Jam tomorrow.


 息の詰まるような圧迫感を覚えていた。胸に重石を載せられたかと錯覚するほど寝苦しい。ひとしきりうんうん唸った後に、首筋に寝汗を浮かべた彼は薄っすらと目を開けた。寝起きの目にはまぶしい燃えるような赤が瞳の中に飛び込んできた。
「おきて、パパ」
 そこに幼児がどっかりと腰を据えていた。道理で重いわけだと寝起きの頭で彼はぼんやりと納得する。父親の反応の薄さにしびれをきらした子供は小さな手で容赦なく彼の顔をつねりだした。
「おきろ」
「いたた。りんね、パパはまだおねむなんだよ」
「やだ。イチゴ、イチゴ」
「……うん? イチゴ?」
 まだ頭の働きが鈍い彼はりんねのなすがままでしばらく思案した。そうしてりんねが、忘れていることを責め立てるように泣きそうな顔をしだした頃になってようやく、
「──ああ。イチゴ狩りに連れて行くって言ったことか?」
 幼い息子に他愛もない口約束をしたことを思い出した。
 何のことはない。あの世商店街の福引で、イチゴ狩りのペアチケットを引き当てたのだ。それをちらつかせて幼児に期待を持たせた。問題は、そのペアチケットがすでに彼の手元にはないということだった。その所有権は、幾ばくかの現金と引き換えに、とうにあの世の金券ショップに譲渡してしまっている。

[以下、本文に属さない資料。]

import Summits.Ventures.PercRepro2.CaseOneReductions
import Summits.Ventures.PercRepro2.CaseOneRootEdge

/-!
# The reduction calculus extended by the invisible root edge (blind cell PercRepro2, p1 g29)

`CaseOneReductions` with one more step: an edge between the roots is deleted
(`closedAt_of_root_edge`). `RedStepE`, `ReducesE`, `IrreducibleE`, `exists_irreducibleE_reducesE`,
**`closedAt_of_irreducibleE`**: if every instance that is irreducible for the extended calculus is
closed, every instance is. An `IrreducibleE` instance is `Irreducible` and its roots are not adjacent
(`IrreducibleE.irreducible`, `IrreducibleE.not_root_edge`). Own code; standard axioms.
-/

namespace Summit.Ventures.PercRepro2

namespace CaseOne

universe u

section RedE
variable {V : Type*}

/-- **One extended reduction step**: a step of the basic calculus, or the deletion of an edge between
the roots. -/
inductive RedStepE :
    (o a₁ a₂ a₃ b : V) → (E : Type u) → [Fintype E] → [DecidableEq E] → (E → Sym2 V) →
      (o' a₁' a₂' a₃' b' : V) → (E' : Type u) → [Fintype E'] → [DecidableEq E'] → (E' → Sym2 V) →
        Prop
  /-- a step of the basic calculus -/
  | base {o a₁ a₂ a₃ b : V} {E : Type u} [Fintype E] [DecidableEq E] {ends : E → Sym2 V}
      {o' a₁' a₂' a₃' b' : V} {E' : Type u} [Fintype E'] [DecidableEq E'] {ends' : E' → Sym2 V}
      (h : RedStep o a₁ a₂ a₃ b E ends o' a₁' a₂' a₃' b' E' ends') :
      RedStepE o a₁ a₂ a₃ b E ends o' a₁' a₂' a₃' b' E' ends'
  /-- an edge between the roots is deleted (it is closed under `Q`) -/
  | rootEdge {o a₃ b : V} (E : Type u) [Fintype E] [DecidableEq E] (ends : E → Sym2 V) (a₁ a₂ : V)
      (e₀ : E) (he : ends e₀ = s(a₁, a₂)) :
      RedStepE o a₁ a₂ a₃ b E ends o a₁ a₂ a₃ b {e : E // e ≠ e₀} (restrictEnds ends e₀)

/-- **Extended reductions**: finitely many extended steps. -/
inductive ReducesE :
    (o a₁ a₂ a₃ b : V) → (E : Type u) → [Fintype E] → [DecidableEq E] → (E → Sym2 V) →
      (o' a₁' a₂' a₃' b' : V) → (E' : Type u) → [Fintype E'] → [DecidableEq E'] → (E' → Sym2 V) →
        Prop
  /-- no step -/
  | refl (o a₁ a₂ a₃ b : V) (E : Type u) [Fintype E] [DecidableEq E] (ends : E → Sym2 V) :
      ReducesE o a₁ a₂ a₃ b E ends o a₁ a₂ a₃ b E ends
  /-- one more step after a reduction -/
  | tail {o a₁ a₂ a₃ b : V} {E : Type u} [Fintype E] [DecidableEq E] {ends : E → Sym2 V}
      {om a₁m a₂m a₃m bm : V} {Em : Type u} [Fintype Em] [DecidableEq Em] {endsm : Em → Sym2 V}
      {o' a₁' a₂' a₃' b' : V} {E' : Type u} [Fintype E'] [DecidableEq E'] {ends' : E' → Sym2 V}
      (h : ReducesE o a₁ a₂ a₃ b E ends om a₁m a₂m a₃m bm Em endsm)
      (hstep : RedStepE om a₁m a₂m a₃m bm Em endsm o' a₁' a₂' a₃' b' E' ends') :
      ReducesE o a₁ a₂ a₃ b E ends o' a₁' a₂' a₃' b' E' ends'

/-- An extended step deletes one edge. -/
theorem RedStepE.card_lt {o a₁ a₂ a₃ b : V} {E : Type u} [Fintype E] [DecidableEq E]
    {ends : E → Sym2 V} {o' a₁' a₂' a₃' b' : V} {E' : Type u} [Fintype E'] [DecidableEq E']
    {ends' : E' → Sym2 V} (h : RedStepE o a₁ a₂ a₃ b E ends o' a₁' a₂' a₃' b' E' ends') :
    Fintype.card E' < Fintype.card E := by
  cases h with
  | base h => exact h.card_lt
  | rootEdge E ends a₁ a₂ e₀ he => exact Fintype.card_subtype_lt (x := e₀) (by simp)

variable {R : Type*} [CommRing R] [LinearOrder R] [IsStrictOrderedRing R]

/-- **One extended step preserves the closed property upward.** -/
theorem closedAt_of_redStepE {o a₁ a₂ a₃ b : V} {E : Type u} [Fintype E] [DecidableEq E]
    {ends : E → Sym2 V} {o' a₁' a₂' a₃' b' : V} {E' : Type u} [Fintype E'] [DecidableEq E']
    {ends' : E' → Sym2 V} (h : RedStepE o a₁ a₂ a₃ b E ends o' a₁' a₂' a₃' b' E' ends')
    (hc : ClosedAt R o' a₁' a₂' b' E' ends' a₃') : ClosedAt R o a₁ a₂ b E ends a₃ := by
  cases h with
  | base h => exact closedAt_of_redStep h hc
  | rootEdge E ends a₁ a₂ e₀ he => exact closedAt_of_root_edge he hc

/-- **The closed property is preserved upward along every extended reduction.** -/
theorem closedAt_of_reducesE {o a₁ a₂ a₃ b : V} {E : Type u} [Fintype E] [DecidableEq E]
    {ends : E → Sym2 V} {o' a₁' a₂' a₃' b' : V} {E' : Type u} [Fintype E'] [DecidableEq E']
    {ends' : E' → Sym2 V} (h : ReducesE o a₁ a₂ a₃ b E ends o' a₁' a₂' a₃' b' E' ends')
    (hc : ClosedAt R o' a₁' a₂' b' E' ends' a₃') : ClosedAt R o a₁ a₂ b E ends a₃ := by
  induction h with
  | refl => exact hc
  | tail _ hstep ih => exact ih (closedAt_of_redStepE hstep hc)

/-- **Irreducible for the extended calculus**: no extended step applies. -/
def IrreducibleE (o a₁ a₂ a₃ b : V) (E : Type u) [Fintype E] [DecidableEq E] (ends : E → Sym2 V) :
    Prop :=
  ¬ ∃ (o' a₁' a₂' a₃' b' : V) (E' : Type u) (_ : Fintype E') (_ : DecidableEq E')
    (ends' : E' → Sym2 V), RedStepE o a₁ a₂ a₃ b E ends o' a₁' a₂' a₃' b' E' ends'

/-- An extended step followed by an extended reduction is an extended reduction. -/
theorem ReducesE.head {o a₁ a₂ a₃ b : V} {E : Type u} [Fintype E] [DecidableEq E]
    {ends : E → Sym2 V} {om a₁m a₂m a₃m bm : V} {Em : Type u} [Fintype Em] [DecidableEq Em]
    {endsm : Em → Sym2 V} {o' a₁' a₂' a₃' b' : V} {E' : Type u} [Fintype E'] [DecidableEq E']
    {ends' : E' → Sym2 V} (hstep : RedStepE o a₁ a₂ a₃ b E ends om a₁m a₂m a₃m bm Em endsm)
    (h : ReducesE om a₁m a₂m a₃m bm Em endsm o' a₁' a₂' a₃' b' E' ends') :
    ReducesE o a₁ a₂ a₃ b E ends o' a₁' a₂' a₃' b' E' ends' := by
  induction h with
  | refl => exact ReducesE.tail (ReducesE.refl o a₁ a₂ a₃ b E ends) hstep
  | tail _ hstep' ih => exact ReducesE.tail ih hstep'

/-- **Every instance reduces, in the extended calculus, to an irreducible instance.** -/
theorem exists_irreducibleE_reducesE :
    ∀ (n : ℕ) (o a₁ a₂ a₃ b : V) (E : Type u) [Fintype E] [DecidableEq E] (ends : E → Sym2 V),
      Fintype.card E = n →
      ∃ (o' a₁' a₂' a₃' b' : V) (E' : Type u) (_ : Fintype E') (_ : DecidableEq E')
        (ends' : E' → Sym2 V), IrreducibleE o' a₁' a₂' a₃' b' E' ends' ∧
          ReducesE o a₁ a₂ a₃ b E ends o' a₁' a₂' a₃' b' E' ends' := by
  intro n
  induction n using Nat.strong_induction_on with
  | _ n ih =>
    intro o a₁ a₂ a₃ b E _ _ ends hn
    by_cases hred : ∃ (o' a₁' a₂' a₃' b' : V) (E' : Type u) (_ : Fintype E') (_ : DecidableEq E')
        (ends' : E' → Sym2 V), RedStepE o a₁ a₂ a₃ b E ends o' a₁' a₂' a₃' b' E' ends'
    · obtain ⟨om, a₁m, a₂m, a₃m, bm, Em, _, _, endsm, hstep⟩ := hred
      have hlt : Fintype.card Em < n := hn ▸ hstep.card_lt
      obtain ⟨o', a₁', a₂', a₃', b', E', _, _, ends', hirr, hred'⟩ :=
        ih _ hlt om a₁m a₂m a₃m bm Em endsm rfl
      exact ⟨o', a₁', a₂', a₃', b', E', _, _, ends', hirr, ReducesE.head hstep hred'⟩
    · exact ⟨o, a₁, a₂, a₃, b, E, _, _, ends, hred, ReducesE.refl o a₁ a₂ a₃ b E ends⟩

/-- **The reduction to the extended irreducible class**: if every `IrreducibleE` instance is closed,
every instance is closed. -/
theorem closedAt_of_irreducibleE
    (hirr : ∀ (o a₁ a₂ a₃ b : V) (E : Type u) [Fintype E] [DecidableEq E] (ends : E → Sym2 V),
      IrreducibleE o a₁ a₂ a₃ b E ends → ClosedAt R o a₁ a₂ b E ends a₃)
    (o a₁ a₂ a₃ b : V) (E : Type u) [Fintype E] [DecidableEq E] (ends : E → Sym2 V) :
    ClosedAt R o a₁ a₂ b E ends a₃ := by
  obtain ⟨o', a₁', a₂', a₃', b', E', _, _, ends', hi, hr⟩ :=
    exists_irreducibleE_reducesE (Fintype.card E) o a₁ a₂ a₃ b E ends rfl
  exact closedAt_of_reducesE hr (hirr o' a₁' a₂' a₃' b' E' ends' hi)

end RedE

section Reading
variable {V : Type*} {E : Type u} [Fintype E] [DecidableEq E] {ends : E → Sym2 V}
  {o a₁ a₂ a₃ b : V}

/-- An `IrreducibleE` instance is `Irreducible`. -/
theorem IrreducibleE.irreducible (h : IrreducibleE o a₁ a₂ a₃ b E ends) :
    Irreducible o a₁ a₂ a₃ b E ends := by
  rintro ⟨o', a₁', a₂', a₃', b', E', _, _, ends', hstep⟩
  exact h ⟨o', a₁', a₂', a₃', b', E', _, _, ends', RedStepE.base hstep⟩

/-- In an `IrreducibleE` instance the roots are not adjacent. -/
theorem IrreducibleE.not_root_edge (h : IrreducibleE o a₁ a₂ a₃ b E ends) {e₀ : E}
    (he : ends e₀ = s(a₁, a₂)) : False :=
  h ⟨o, a₁, a₂, a₃, b, {e : E // e ≠ e₀}, _, _, restrictEnds ends e₀,
    RedStepE.rootEdge E ends a₁ a₂ e₀ he⟩

end Reading

end CaseOne

end Summit.Ventures.PercRepro2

「そんなにパパとのお出かけを楽しみにしていたのか。いじらしいやつ!」
 彼はさもわが子の情深さに感動したような素振りで小さな体をひしと胸に抱きしめるが、幼くとも妙に鋭いところのある息子はそれしきの茶番にはごまかされなかった。
「イチゴ。やくそく。ゆびきりげんまん」
「でも、外は雨だぞ。今日は農園も閉まってるんじゃないかなあ」
「じゃあ、あした」
「明日? ……うーん、そうだなあ。じゃ、晴れだったら連れて行ってあげよう」
 りんねの赤い瞳が宝石のようにきらめいた。約束の証として小さな手でゆびきりげんまんを求めてくる。はいはいと小指を差し出しながら、彼はその笑顔の下で自分の不誠実をほんの一瞬いましめた。なぜなら彼は知っていたからだった。明日もそのまた明日も、天気予報は雨続きなのだということを。


 今、彼の胸を押しつぶさんばかりに踏みつけているものは、少年の裸足だった。地獄の芋虫を見るような冷ややかな目つきでかつての幼児は彼を見下ろしてくる。

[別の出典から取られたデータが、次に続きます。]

/-! ## Vocabulary of the layer (abbreviations internal to the skeleton; every REGISTERED statement inlines them) -/

/-- BETA CELLS: one-dimensional representations pinned on `(0,1)` as `c·t^{a-1}(1-t)^{b-1}` with `a, b`
positive rationals and `c` real algebraic (the hypothesis shape of the crux, both sides). [cite: KontsevichZagier2001, §1.1] -/
def betaCellSet : Set (KZ.IntegralRep 1) :=
  {ρ | ∃ (a b : ℚ) (c : ℝ), 0 < a ∧ 0 < b ∧ IsAlgebraic ℚ c ∧ ρ.domain = {x | x 0 ∈ Set.Ioo (0:ℝ) 1} ∧
    Set.EqOn ρ.integrand (fun x => c * (x 0) ^ ((a:ℝ) - 1) * (1 - x 0) ^ ((b:ℝ) - 1)) ρ.domain}

/-- The affine FERMAT CURVE `F_N = {x^N + y^N = 1} ⊂ ℂ²` as curve data. [cite: Gross1978, §1] -/
abbrev fermatCurve (N : ℕ) : CurveData := ⟨2, 1, ![X 0 ^ N + X 1 ^ N - 1]⟩

/-- Rohrlich's form made POLYNOMIAL: `ω_{r,s} = x^{r-1} y^{s-1} (y dx − x dy)`. [cite: Gross1978, §1 (Rohrlich's appendix)] -/
abbrev betaForm (r s : ℕ) : Fin 2 → MvPolynomial (Fin 2) ℂ :=
  ![X 0 ^ (r - 1) * X 1 ^ s, -(X 0 ^ r * X 1 ^ (s - 1))]

/-- FERMAT BETA-ARC SYMBOLS (a predicate, internal abbreviation; every registered/landed statement inlines it): the symbols
`(F_N, ω_{r,s}, γ_N)` with `N, r, s ≥ 1` and `γ_N` the radial arc between the cusps `(1,0)`, `(0,1)` — the Wolfart–Wüstholz
setting. [folklore] -/
def IsBetaArcSymbol (σ : PeriodSymbol) : Prop :=
  ∃ (N r s : ℕ) (hZ : (fermatCurve N).IsSmoothAffineCurve) (γ : CurvePath (fermatCurve N))
    (hω : ∀ i, HasAlgCoeffs (betaForm r s i)),
    1 ≤ N ∧ 1 ≤ r ∧ 1 ≤ s ∧
    (∀ t : ℝ, γ.toFun t = ![(((1 - t) * ((1 - t) ^ N + t ^ N) ^ (-(1:ℝ) / N) : ℝ) : ℂ),
      ((t * ((1 - t) ^ N + t ^ N) ^ (-(1:ℝ) / N) : ℝ) : ℂ)]) ∧
    σ = ⟨fermatCurve N, hZ, betaForm r s, hω, γ⟩

/-- The generator set of the layer: formal classes of beta cells. -/
def betaGens : Set KZ.FormalRep := (fun ρ : KZ.IntegralRep 1 => KZ.of ρ) '' betaCellSet

/-! ## The registered stubs -/

/-- APEX (named fact, held by the lead): Huber–Wüstholz 2022, Thm 13.3 (2) — Kontsevich's period conjecture for periods of
curve type, as the tree's named fact `HuberWustholzCurvePeriods`. Shared apex with `RealOnePeriodRelations` (stmt-10042).
[cite: HuberWustholz2022, Thm 13.3 (2)] -/
theorem stub_huberWustholzCurvePeriods :
    Literature.NumberTheory.Transcendental.HuberWustholzCurvePeriods := by
  sorry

「勝手におれの部屋に入るな、と何度言えばわかるんだ?」
「薄情だなあ。親子じゃないか」
「どの口がそれを言うんだ。……さっさとどけ、座れないだろう!」
 ダンゴムシのように足蹴で畳の外に転がされ、彼は羽織の袖口を目の端に当てながらしくしくと嘆いた。
「しょうがないか。彼女ができちゃったんだから。パパよりもそっちが優先になるよな」
「なっ……」
 彼女という身も蓋もない呼称にりんねはわかりやすく赤面する。血より濃いものはないというけれど、その奥手ぶりは彼の息子らしからぬ性質だ。するとその背後から例の少女がひょっこりと顔をのぞかせて、
「おとうさん、ここで何してるんですか。また六道くんにお金の無心ですか?」
「違うんだよ。りんねにとても大事な話があってね、帰りを待っていたんだ」
「そうですか」
 彼の法螺を真に受けたのか、あるいは単に気を利かせたのか、少女はまだ頬を赤らめているりんねにそっと耳打ちした。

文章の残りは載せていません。